Look through the records and copy each line with the string "globally" in it.
───── Provided entries ─────
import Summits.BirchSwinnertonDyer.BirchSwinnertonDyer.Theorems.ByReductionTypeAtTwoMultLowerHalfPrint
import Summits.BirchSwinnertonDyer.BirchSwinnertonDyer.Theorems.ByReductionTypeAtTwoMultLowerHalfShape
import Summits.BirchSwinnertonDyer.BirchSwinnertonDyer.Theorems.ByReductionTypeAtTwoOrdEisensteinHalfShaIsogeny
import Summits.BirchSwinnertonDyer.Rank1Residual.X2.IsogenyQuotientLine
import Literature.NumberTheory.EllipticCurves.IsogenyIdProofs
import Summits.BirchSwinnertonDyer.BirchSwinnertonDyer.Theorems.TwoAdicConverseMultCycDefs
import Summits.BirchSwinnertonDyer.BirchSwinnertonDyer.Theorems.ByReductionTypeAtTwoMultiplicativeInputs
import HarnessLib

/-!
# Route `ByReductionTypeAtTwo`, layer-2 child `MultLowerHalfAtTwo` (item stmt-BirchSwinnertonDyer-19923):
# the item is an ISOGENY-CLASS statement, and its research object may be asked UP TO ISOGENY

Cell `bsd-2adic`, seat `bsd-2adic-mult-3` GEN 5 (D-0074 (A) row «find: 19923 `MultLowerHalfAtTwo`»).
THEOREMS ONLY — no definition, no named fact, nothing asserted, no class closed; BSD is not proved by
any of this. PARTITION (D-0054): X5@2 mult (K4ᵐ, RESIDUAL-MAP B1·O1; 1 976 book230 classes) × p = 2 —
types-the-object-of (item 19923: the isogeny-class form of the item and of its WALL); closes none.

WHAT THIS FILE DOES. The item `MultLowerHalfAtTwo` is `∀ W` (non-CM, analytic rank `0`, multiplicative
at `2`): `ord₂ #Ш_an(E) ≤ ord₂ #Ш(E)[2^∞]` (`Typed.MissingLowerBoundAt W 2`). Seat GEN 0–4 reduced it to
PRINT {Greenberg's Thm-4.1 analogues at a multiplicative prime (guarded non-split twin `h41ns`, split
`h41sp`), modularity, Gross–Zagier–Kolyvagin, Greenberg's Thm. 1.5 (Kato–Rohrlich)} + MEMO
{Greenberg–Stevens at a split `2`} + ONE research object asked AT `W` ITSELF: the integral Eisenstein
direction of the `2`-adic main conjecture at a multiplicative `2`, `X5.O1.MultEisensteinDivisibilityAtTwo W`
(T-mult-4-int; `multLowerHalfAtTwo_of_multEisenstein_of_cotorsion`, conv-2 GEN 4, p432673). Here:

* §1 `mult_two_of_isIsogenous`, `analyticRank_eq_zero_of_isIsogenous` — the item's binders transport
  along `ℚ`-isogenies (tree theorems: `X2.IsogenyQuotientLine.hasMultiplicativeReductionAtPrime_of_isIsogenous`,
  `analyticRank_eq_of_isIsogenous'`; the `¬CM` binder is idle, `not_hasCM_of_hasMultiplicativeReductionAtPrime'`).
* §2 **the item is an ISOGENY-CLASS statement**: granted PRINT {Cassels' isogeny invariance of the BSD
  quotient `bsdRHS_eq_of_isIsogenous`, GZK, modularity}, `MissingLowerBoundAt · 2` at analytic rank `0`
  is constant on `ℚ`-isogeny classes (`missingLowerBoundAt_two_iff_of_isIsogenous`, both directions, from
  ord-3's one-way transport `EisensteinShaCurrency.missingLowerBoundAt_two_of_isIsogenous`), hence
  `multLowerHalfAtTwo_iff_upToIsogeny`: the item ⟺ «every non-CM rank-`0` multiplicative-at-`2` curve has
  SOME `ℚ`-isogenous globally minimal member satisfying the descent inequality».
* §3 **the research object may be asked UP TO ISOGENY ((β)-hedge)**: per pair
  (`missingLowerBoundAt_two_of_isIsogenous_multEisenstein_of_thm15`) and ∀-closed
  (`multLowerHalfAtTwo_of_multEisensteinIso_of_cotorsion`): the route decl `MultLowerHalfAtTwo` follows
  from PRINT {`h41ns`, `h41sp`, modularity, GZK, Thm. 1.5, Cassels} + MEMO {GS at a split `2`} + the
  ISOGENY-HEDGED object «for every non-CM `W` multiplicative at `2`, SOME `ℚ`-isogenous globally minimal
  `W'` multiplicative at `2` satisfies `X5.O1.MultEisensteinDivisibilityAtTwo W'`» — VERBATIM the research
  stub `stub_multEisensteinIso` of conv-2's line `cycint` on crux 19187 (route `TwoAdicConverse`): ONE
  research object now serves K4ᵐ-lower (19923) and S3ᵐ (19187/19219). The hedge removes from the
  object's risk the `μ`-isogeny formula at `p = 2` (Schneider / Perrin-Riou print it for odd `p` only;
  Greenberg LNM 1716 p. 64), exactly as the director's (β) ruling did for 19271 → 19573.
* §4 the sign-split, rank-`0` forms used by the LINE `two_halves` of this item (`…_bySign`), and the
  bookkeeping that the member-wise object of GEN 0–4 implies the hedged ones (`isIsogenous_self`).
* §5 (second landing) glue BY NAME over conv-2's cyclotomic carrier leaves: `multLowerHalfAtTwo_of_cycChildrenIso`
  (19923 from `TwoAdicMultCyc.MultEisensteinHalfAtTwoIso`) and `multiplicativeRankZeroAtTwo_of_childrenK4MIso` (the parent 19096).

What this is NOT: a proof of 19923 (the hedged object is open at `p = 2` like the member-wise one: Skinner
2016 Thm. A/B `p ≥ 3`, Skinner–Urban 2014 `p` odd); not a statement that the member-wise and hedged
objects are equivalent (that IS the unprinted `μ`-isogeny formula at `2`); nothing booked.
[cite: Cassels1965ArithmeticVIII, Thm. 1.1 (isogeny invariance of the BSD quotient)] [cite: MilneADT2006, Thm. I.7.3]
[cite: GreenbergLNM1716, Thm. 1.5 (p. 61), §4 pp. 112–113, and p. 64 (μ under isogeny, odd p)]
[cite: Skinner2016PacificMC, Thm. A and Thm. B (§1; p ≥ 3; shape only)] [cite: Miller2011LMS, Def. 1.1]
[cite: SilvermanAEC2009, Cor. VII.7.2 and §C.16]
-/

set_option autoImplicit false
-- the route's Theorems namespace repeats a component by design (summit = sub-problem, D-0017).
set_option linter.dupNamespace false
─────
───── Provided entries ─────
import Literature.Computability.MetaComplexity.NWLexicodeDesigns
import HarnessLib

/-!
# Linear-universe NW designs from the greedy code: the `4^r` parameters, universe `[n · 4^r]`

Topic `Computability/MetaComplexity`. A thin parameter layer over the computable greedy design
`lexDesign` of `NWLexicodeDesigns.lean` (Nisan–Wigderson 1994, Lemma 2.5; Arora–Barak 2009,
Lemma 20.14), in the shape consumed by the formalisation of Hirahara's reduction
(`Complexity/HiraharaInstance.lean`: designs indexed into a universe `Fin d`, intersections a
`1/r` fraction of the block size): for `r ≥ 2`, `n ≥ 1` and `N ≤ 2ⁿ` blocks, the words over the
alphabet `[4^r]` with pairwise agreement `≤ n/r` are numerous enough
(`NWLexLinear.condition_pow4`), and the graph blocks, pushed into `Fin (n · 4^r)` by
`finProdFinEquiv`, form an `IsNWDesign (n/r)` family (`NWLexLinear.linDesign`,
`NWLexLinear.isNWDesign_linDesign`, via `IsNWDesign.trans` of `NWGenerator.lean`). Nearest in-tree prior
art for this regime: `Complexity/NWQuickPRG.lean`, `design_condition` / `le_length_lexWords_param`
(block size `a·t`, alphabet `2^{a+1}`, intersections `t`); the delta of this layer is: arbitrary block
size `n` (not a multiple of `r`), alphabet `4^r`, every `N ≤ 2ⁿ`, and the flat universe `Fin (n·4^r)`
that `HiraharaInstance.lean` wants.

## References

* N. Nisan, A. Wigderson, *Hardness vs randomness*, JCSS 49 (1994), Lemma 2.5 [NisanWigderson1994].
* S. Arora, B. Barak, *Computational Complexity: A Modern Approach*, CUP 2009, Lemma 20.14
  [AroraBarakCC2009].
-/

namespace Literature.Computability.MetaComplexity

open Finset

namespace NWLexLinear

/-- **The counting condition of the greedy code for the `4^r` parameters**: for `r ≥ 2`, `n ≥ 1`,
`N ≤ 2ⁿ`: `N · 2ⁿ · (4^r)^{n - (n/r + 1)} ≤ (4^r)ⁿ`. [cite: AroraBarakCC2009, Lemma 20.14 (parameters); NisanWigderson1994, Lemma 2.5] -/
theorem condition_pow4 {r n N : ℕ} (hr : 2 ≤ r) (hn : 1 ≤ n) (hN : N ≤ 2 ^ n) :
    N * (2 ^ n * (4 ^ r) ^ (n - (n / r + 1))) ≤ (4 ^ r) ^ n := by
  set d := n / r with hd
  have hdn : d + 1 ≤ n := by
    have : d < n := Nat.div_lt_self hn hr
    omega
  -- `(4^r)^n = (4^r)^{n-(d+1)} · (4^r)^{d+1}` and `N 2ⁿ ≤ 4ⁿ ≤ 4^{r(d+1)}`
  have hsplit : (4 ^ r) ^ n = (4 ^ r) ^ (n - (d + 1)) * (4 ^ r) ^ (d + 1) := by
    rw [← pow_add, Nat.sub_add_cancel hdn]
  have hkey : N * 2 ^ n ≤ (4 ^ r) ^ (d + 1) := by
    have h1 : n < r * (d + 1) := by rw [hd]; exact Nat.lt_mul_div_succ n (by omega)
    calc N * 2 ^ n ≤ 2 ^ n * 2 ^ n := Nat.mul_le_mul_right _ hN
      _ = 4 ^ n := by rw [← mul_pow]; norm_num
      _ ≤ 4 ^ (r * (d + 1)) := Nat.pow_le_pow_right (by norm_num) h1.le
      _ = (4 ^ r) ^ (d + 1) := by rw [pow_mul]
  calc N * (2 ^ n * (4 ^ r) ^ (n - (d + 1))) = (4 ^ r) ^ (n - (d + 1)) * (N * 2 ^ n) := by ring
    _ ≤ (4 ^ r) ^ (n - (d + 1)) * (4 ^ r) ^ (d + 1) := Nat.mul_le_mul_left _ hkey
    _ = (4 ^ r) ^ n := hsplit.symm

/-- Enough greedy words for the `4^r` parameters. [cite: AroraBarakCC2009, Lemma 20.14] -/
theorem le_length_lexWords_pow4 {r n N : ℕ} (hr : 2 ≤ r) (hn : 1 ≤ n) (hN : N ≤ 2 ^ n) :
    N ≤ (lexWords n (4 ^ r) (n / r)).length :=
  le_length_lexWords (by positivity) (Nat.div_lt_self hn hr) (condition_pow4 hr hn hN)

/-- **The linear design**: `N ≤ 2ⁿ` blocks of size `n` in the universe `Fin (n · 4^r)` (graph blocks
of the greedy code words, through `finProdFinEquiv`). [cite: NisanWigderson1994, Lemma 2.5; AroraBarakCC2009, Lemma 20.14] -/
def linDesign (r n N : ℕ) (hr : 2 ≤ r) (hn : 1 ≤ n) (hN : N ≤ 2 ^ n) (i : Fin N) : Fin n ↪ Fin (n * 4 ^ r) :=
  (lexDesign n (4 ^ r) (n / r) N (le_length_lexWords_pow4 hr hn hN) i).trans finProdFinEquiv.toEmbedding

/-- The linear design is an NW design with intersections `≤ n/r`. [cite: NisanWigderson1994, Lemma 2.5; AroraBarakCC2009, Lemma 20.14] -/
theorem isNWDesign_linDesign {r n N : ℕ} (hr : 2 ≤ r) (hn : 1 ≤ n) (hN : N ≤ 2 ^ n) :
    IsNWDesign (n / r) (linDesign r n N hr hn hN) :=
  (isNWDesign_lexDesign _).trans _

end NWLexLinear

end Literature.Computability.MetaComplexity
─────
───── Provided entries ─────
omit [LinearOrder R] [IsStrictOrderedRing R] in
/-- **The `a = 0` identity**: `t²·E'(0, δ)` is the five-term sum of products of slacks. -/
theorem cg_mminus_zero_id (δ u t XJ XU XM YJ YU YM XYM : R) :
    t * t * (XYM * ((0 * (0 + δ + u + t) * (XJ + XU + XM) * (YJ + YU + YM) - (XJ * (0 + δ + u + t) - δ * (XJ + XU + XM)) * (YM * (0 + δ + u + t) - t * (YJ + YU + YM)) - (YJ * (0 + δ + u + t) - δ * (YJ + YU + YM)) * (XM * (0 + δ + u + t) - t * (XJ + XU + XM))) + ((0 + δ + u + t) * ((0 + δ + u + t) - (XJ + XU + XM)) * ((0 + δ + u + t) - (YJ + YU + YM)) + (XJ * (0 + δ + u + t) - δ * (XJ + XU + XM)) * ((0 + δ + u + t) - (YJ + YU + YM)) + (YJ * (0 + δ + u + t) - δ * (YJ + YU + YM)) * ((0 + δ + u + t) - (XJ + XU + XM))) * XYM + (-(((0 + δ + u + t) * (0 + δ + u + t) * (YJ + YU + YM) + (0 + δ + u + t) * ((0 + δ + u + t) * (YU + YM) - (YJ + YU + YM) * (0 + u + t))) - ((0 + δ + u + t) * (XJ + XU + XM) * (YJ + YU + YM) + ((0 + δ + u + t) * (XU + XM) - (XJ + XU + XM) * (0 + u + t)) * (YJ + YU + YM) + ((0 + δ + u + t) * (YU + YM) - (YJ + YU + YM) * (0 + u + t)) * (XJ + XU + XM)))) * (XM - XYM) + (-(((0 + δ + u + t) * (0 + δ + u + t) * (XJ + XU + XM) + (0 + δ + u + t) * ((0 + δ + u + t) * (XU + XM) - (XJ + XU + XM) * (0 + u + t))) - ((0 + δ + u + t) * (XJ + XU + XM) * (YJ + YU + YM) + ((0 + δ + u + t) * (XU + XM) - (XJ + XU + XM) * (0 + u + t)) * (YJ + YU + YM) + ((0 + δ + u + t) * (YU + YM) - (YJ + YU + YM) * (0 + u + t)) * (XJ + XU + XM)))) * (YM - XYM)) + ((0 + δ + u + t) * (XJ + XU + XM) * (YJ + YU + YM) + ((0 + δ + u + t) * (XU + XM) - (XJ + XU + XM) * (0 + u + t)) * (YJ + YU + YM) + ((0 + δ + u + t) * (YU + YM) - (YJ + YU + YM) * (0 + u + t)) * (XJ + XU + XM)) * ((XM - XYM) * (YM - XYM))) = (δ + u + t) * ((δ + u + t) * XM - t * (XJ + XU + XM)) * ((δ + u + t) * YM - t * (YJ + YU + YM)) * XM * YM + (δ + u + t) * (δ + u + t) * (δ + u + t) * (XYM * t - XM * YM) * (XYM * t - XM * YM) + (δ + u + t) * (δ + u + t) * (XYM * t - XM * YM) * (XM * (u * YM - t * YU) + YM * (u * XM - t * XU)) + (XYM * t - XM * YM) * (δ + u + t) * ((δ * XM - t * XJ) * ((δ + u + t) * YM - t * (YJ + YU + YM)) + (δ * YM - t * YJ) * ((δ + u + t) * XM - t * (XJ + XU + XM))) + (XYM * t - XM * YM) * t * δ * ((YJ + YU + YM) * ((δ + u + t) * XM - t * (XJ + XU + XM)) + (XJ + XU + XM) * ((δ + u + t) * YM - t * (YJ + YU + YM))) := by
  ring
─────
▸ **Answer to this exercise**:
  SOME `ℚ`-isogenous globally minimal member satisfying the descent inequality».
  ISOGENY-HEDGED object «for every non-CM `W` multiplicative at `2`, SOME `ℚ`-isogenous globally minimal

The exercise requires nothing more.